(THE INPUT Opens)
import Summits.CriticalPhenomena.Ising3DConformalLimit.Theses.PerfectScreening
import Summits.CriticalPhenomena.Ising3DConformalLimit.Theorems.SubPtolemyInterlacingSubPtolemyFloorHybridCloses
import Summits.CriticalPhenomena.Ising3DConformalLimit.Theorems.GaussianLimitNotScreened.Negative.Reformulation
import Summits.CriticalPhenomena.Ising3DConformalLimit.Theorems.PerfectScreeningGaussianLimitNotScreenedSplit
import HarnessLib

/-!
# Crux `GaussianLimitNotScreened` (stmt-CriticalPhenomena-13886): the INTERLACING bridges (lead c4)

THEOREM-ONLY file (no definitions, no named facts). A payer of a NEW KIND for the amplitude leaf (α)
`AmplitudeAtHalf` of the three-regime split of the crux (`PerfectScreeningGaussianLimitNotScreenedSplit`, p137467):
the sub-Ptolemy INTERLACING inequality of route `SubPtolemyInterlacing` (item stmt-CriticalPhenomena-15702,
`Theses.SubPtolemyInterlacing.Interlacing`: for all axis quadruples `(0, a, a+b, a+b+c)·e₁` at `β_c(3)`,
`S₄ · P_cross ≤ P_s · P_t` for the three pairings) — a LATTICE four-point correlation inequality, homogeneous of
degree `0` in the normalisation, falsifiable by Monte Carlo, and FALSE for every lattice-Gaussian (Wick) family
with a `1/r`-type kernel (at `x⋆ = (0,2,3,6)·n·e₁`, Wick gives `S₄ P_c = (5/144) n⁻⁴ > P_s P_t = (1/36) n⁻⁴`), so
it passes the crux disprover's admissibility test (A1) (`Cruxes/GaussianLimitNotScreened/STRATEGY-CENSUS.md` §2: a
lever for (α) must FAIL on the screened hafnian witness `screenedLatticeAll`).

Mechanism (all landed in `Theorems/SubPtolemyInterlacingSubPtolemyFloorHybridCloses.lean`,
`SubPtolemyFloorHybrid.hasNontrivialU4_of_interlacing_of_window`): `Interlacing` passes to any non-degenerate
translation-invariant scale-covariant pointwise limit and forces `U₄(x⋆) ≤ s₁s₃(1 − 2u − u²) < 0`,
`u = 2^{−2Δ}`, whenever `2Δ < log₂(1+√2) ≈ 1.2716`; in particular NO GAUSSIAN Möbius limit with
`Δ < 0.6358` exists, which settles (α) (`Δ = 1/2`, `one_lt_threshold`) by vacuity and the lower part
`(1/2, log₂(1+√2)/2)` of the window leaf (β). Consequences for the crux, kernel-checked here:

* `stub_interlacingPaysAmplitude : Interlacing → (α)` (registered bookkeeping statement of the crux);
* `noGaussianLimitBelowThreshold_of_interlacing` : `Interlacing →` no Gaussian Möbius limit with `2Δ < log₂(1+√2)`;
* `gaussianLimitNotScreened_of_interlacing_of_upperWindow_of_corner` : with `Interlacing`, the crux REDUCES to
  excluding Gaussian Möbius limits with `log₂(1+√2)/2 ≤ Δ < 3/4` and at the corner `Δ = 3/4` (both automatically
  screened regimes; payers 0636 / 2601 / 5507);
* `gaussianLimitNotScreened_of_interlacing_of_gaussianLimitIsFree` : `Interlacing ∧` item 2601 `⇒` crux;
* `gaussianLimitNotScreened_of_interlacing_of_conditionalEta` / `…_of_subPtolemyFloor` : `Interlacing ∧`
  (`η(3) < log₂(1+√2) − 1` if `η` exists, resp. item 15703 `SubPtolemyFloor`) `⇒` crux (indeed no Möbius limit of
  `criticalCorr 3` is then Gaussian at all).

References: Aizenman CMP 86 (1982) §1 (`U₄`, Lebowitz sign); Duminil-Copin ICM 2022 §8.1 (covariance bookkeeping);
Duminil-Copin–Panis 2025 Thm 1.5 (the window `Δ ≤ 3/4`).
-/

noncomputable section

namespace Summit.CriticalPhenomena.Ising3DConformalLimit.Cruxes.GaussianLimitNotScreened.FreeRegularVariationDcpWindow

open Filter Topology
open Literature.Probability.LatticeModels
open Summit.CriticalPhenomena.Ising3DConformalLimit.Theses.SubPtolemyInterlacing (Interlacing SubPtolemyFloor)
open Summit.CriticalPhenomena.Ising3DConformalLimit.SubPtolemyFloorHybrid
  (hasNontrivialU4_of_interlacing_of_window hasNontrivialU4_of_interlacing_of_conditionalEta
    conditionalEta_of_subPtolemyFloor)
open Summit.CriticalPhenomena.Ising3DConformalLimit.SubPtolemyFloorNegative (one_lt_threshold)
open Summit.CriticalPhenomena.Ising3DConformalLimit.GaussianLimitNotScreenedNegative
  (dimension_window_and_eta screened_iff_renorm)
open Summit.CriticalPhenomena.Ising3DConformalLimit.PerfectScreeningGaussianLimitNotScreenedSplit
  (gaussianLimitNotScreened_of_subs)

/-- **`Interlacing` excludes every Gaussian Möbius limit below the sub-Ptolemy threshold**: a non-degenerate
Möbius-covariant pointwise scaling limit of `criticalCorr 3` with `2Δ < log₂(1+√2)` has `U₄ ≢ 0` (translation
invariance and scale covariance read off Möbius covariance; landed `hasNontrivialU4_of_interlacing_of_window`).
[cite: Aizenman1982, §1] -/
theorem noGaussianLimitBelowThreshold_of_interlacing (hI : Interlacing) :
    ∀ (ρ : ℝ → ℝ) (Δ : ℝ) (S : CorrFamily 3), (∀ δ ∈ Set.Ioc (0:ℝ) 1, 0 < ρ δ) →
      HasPointwiseScalingLimit (criticalCorr 3) ρ S → IsNondegenerateTwoPoint S →
      IsMoebiusCovariant Δ S → 2 * Δ < Real.logb 2 (1 + Real.sqrt 2) → HasNontrivialU4 S :=
  fun _ _ _ _ hlim hnd hM hΔ =>
    hasNontrivialU4_of_interlacing_of_window hI hlim hnd hM.isEuclideanInvariant.1 hM.isScaleCovariant hΔ

/-- **Registered bookkeeping statement `stub_interlacingPaysAmplitude` of the crux: `Interlacing` pays the
amplitude leaf (α).** At `Δ = 1/2` we have `2Δ = 1 < log₂(1+√2)` (`one_lt_threshold`), so `Interlacing` makes
every non-degenerate Möbius limit with `Δ = 1/2` non-Gaussian, and (α) — a statement about GAUSSIAN limits at
`Δ = 1/2` — holds vacuously. A payer of a new kind for (α): a lattice four-point inequality that is false for Wick
families (admissibility test (A1) of the crux census), not an amplitude rigidity. [cite: Aizenman1982, §1] -/
theorem stub_interlacingPaysAmplitude :
    Summit.CriticalPhenomena.Ising3DConformalLimit.Theses.SubPtolemyInterlacing.Interlacing →
    ∀ (ρ : ℝ → ℝ) (S : CorrFamily 3), (∀ δ ∈ Set.Ioc (0:ℝ) 1, 0 < ρ δ) →
      HasPointwiseScalingLimit (criticalCorr 3) ρ S → IsNondegenerateTwoPoint S →
      IsMoebiusCovariant (1/2) S → ¬ HasNontrivialU4 S →
      ¬ Tendsto (fun m : ℕ => ρ (1 / m) ^ 2 / m) atTop atTop := by
  intro hI ρ S hρ hlim hnd hM hU4 _
  refine hU4 (noGaussianLimitBelowThreshold_of_interlacing hI ρ (1/2) S hρ hlim hnd hM ?_)
  have h := one_lt_threshold
  linarith

/-- **`Interlacing` pays the lower part of the window leaf (β)**: no Gaussian Möbius limit with
`1/2 < Δ < log₂(1+√2)/2 ≈ 0.6358`. [cite: Aizenman1982, §1] -/
theorem noGaussianWindowLimit_below_of_interlacing (hI : Interlacing) :
    ∀ (ρ : ℝ → ℝ) (Δ : ℝ) (S : CorrFamily 3), (∀ δ ∈ Set.Ioc (0:ℝ) 1, 0 < ρ δ) →
      HasPointwiseScalingLimit (criticalCorr 3) ρ S → IsNondegenerateTwoPoint S →
      IsMoebiusCovariant Δ S → 1 / 2 < Δ → 2 * Δ < Real.logb 2 (1 + Real.sqrt 2) → HasNontrivialU4 S :=
  fun ρ Δ S hρ hlim hnd hM _ hΔ => noGaussianLimitBelowThreshold_of_interlacing hI ρ Δ S hρ hlim hnd hM hΔ

/-- **With `Interlacing`, the window leaf (β) reduces to its UPPER part** `log₂(1+√2)/2 ≤ Δ < 3/4`.
[cite: Aizenman1982, §1] -/
theorem noGaussianWindowLimit_of_interlacing_of_upperWindow (hI : Interlacing)
    (hUp : ∀ (ρ : ℝ → ℝ) (Δ : ℝ) (S : CorrFamily 3), (∀ δ ∈ Set.Ioc (0:ℝ) 1, 0 < ρ δ) →
      HasPointwiseScalingLimit (criticalCorr 3) ρ S → IsNondegenerateTwoPoint S →
      IsMoebiusCovariant Δ S → Real.logb 2 (1 + Real.sqrt 2) ≤ 2 * Δ → Δ < 3 / 4 → HasNontrivialU4 S) :
    ∀ (ρ : ℝ → ℝ) (Δ : ℝ) (S : CorrFamily 3), (∀ δ ∈ Set.Ioc (0:ℝ) 1, 0 < ρ δ) →
      HasPointwiseScalingLimit (criticalCorr 3) ρ S → IsNondegenerateTwoPoint S →
      IsMoebiusCovariant Δ S → 1 / 2 < Δ → Δ < 3 / 4 → HasNontrivialU4 S := by
  intro ρ Δ S hρ hlim hnd hM hgt hlt
  rcases lt_or_ge (2 * Δ) (Real.logb 2 (1 + Real.sqrt 2)) with hbelow | habove
  · exact noGaussianLimitBelowThreshold_of_interlacing hI ρ Δ S hρ hlim hnd hM hbelow
  · exact hUp ρ Δ S hρ hlim hnd hM habove hlt

/-- **THE CRUX, REDUCED BY `Interlacing`**: given `Interlacing`, `GaussianLimitNotScreened` follows from the two
automatically-screened regimes alone — no Gaussian Möbius limit with `log₂(1+√2)/2 ≤ Δ < 3/4` (upper window)
and none at the corner `Δ = 3/4` — through the landed split glue, the amplitude leaf being paid by
`stub_interlacingPaysAmplitude`. [cite: DuminilCopinPanis2025LowerBounds, Theorem 1.5] [cite: Aizenman1982, §1] -/
theorem gaussianLimitNotScreened_of_interlacing_of_upperWindow_of_corner (hI : Interlacing)
    (hUp : ∀ (ρ : ℝ → ℝ) (Δ : ℝ) (S : CorrFamily 3), (∀ δ ∈ Set.Ioc (0:ℝ) 1, 0 < ρ δ) →
      HasPointwiseScalingLimit (criticalCorr 3) ρ S → IsNondegenerateTwoPoint S →
      IsMoebiusCovariant Δ S → Real.logb 2 (1 + Real.sqrt 2) ≤ 2 * Δ → Δ < 3 / 4 → HasNontrivialU4 S)
    (hγ : ∀ (ρ : ℝ → ℝ) (S : CorrFamily 3), (∀ δ ∈ Set.Ioc (0:ℝ) 1, 0 < ρ δ) →
      HasPointwiseScalingLimit (criticalCorr 3) ρ S → IsNondegenerateTwoPoint S →
      IsMoebiusCovariant (3 / 4) S → HasNontrivialU4 S) :
    Summit.CriticalPhenomena.Ising3DConformalLimit.Theses.PerfectScreening.GaussianLimitNotScreened :=
  gaussianLimitNotScreened_of_subs (noGaussianWindowLimit_of_interlacing_of_upperWindow hI hUp) hγ
    (stub_interlacingPaysAmplitude hI)

/-- **`Interlacing ∧` item stmt-CriticalPhenomena-2601 `GaussianLimitIsFree ⇒` the crux**: a Gaussian Möbius
limit would have `Δ = 1/2` (item 2601), where `Interlacing` forbids Gaussianity; so no Gaussian Möbius limit of
`criticalCorr 3` exists and the crux holds vacuously (cf. the landed `SubPtolemyFloorHybrid.hybrid_closes`).
[cite: Kotani1973, Theorem 2] [cite: Aizenman1982, §1] -/
theorem gaussianLimitNotScreened_of_interlacing_of_gaussianLimitIsFree (hI : Interlacing)
    (hfree : Summit.CriticalPhenomena.Ising3DConformalLimit.Theses.AnomalousForcesInteraction.GaussianLimitIsFree) :
    Summit.CriticalPhenomena.Ising3DConformalLimit.Theses.PerfectScreening.GaussianLimitNotScreened := by
  intro ρ Δ S hρ hlim hnd hM hU4 _
  have hΔ : Δ = 1 / 2 := hfree ρ Δ S hρ hlim hnd hM.isEuclideanInvariant.1 hM.isScaleCovariant hU4
  refine hU4 (noGaussianLimitBelowThreshold_of_interlacing hI ρ Δ S hρ hlim hnd hM ?_)
  rw [hΔ]
  have h := one_lt_threshold
  linarith

/-- **`Interlacing ∧` the conditional exponent inequality `⇒` the crux**: if every existing `η(3)` satisfies
`η < log₂(1+√2) − 1`, then every non-degenerate Möbius limit of `criticalCorr 3` sits below the threshold
(`η = 2Δ − 1` exists for it) and `Interlacing` makes it non-Gaussian (landed
`hasNontrivialU4_of_interlacing_of_conditionalEta`); the crux holds vacuously.
[cite: DuminilCopinPanis2025LowerBounds, Theorem 1.5] -/
theorem gaussianLimitNotScreened_of_interlacing_of_conditionalEta (hI : Interlacing)
    (hC : ∀ η : ℝ, HasIsingExponentEta 3 η → η < Real.logb 2 (1 + Real.sqrt 2) - 1) :
    Summit.CriticalPhenomena.Ising3DConformalLimit.Theses.PerfectScreening.GaussianLimitNotScreened :=
  fun _ _ _ hρ hlim hnd hM hU4 _ =>
    hU4 (hasNontrivialU4_of_interlacing_of_conditionalEta hI hC hρ hlim hnd hM.isEuclideanInvariant.1
      hM.isScaleCovariant)

/-- **`Interlacing ∧` item stmt-CriticalPhenomena-15703 `SubPtolemyFloor ⇒` the crux** (the floor implies the
conditional exponent inequality, landed `conditionalEta_of_subPtolemyFloor`). So route `SubPtolemyInterlacing`'s
two cruxes pay r4 of route `PerfectScreening` outright. [cite: DuminilCopinPanis2025LowerBounds, Theorem 1.5] -/
theorem gaussianLimitNotScreened_of_interlacing_of_subPtolemyFloor (hI : Interlacing) (hF : SubPtolemyFloor) :
    Summit.CriticalPhenomena.Ising3DConformalLimit.Theses.PerfectScreening.GaussianLimitNotScreened :=
  gaussianLimitNotScreened_of_interlacing_of_conditionalEta hI (conditionalEta_of_subPtolemyFloor hF)

end Summit.CriticalPhenomena.Ising3DConformalLimit.Cruxes.GaussianLimitNotScreened.FreeRegularVariationDcpWindow

end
(THE INPUT Closes)
* [PROBLEM DESCRIPTION] Total the lines in the records above that contain the string "test". Write only that total.

* [TASK RESULT] 2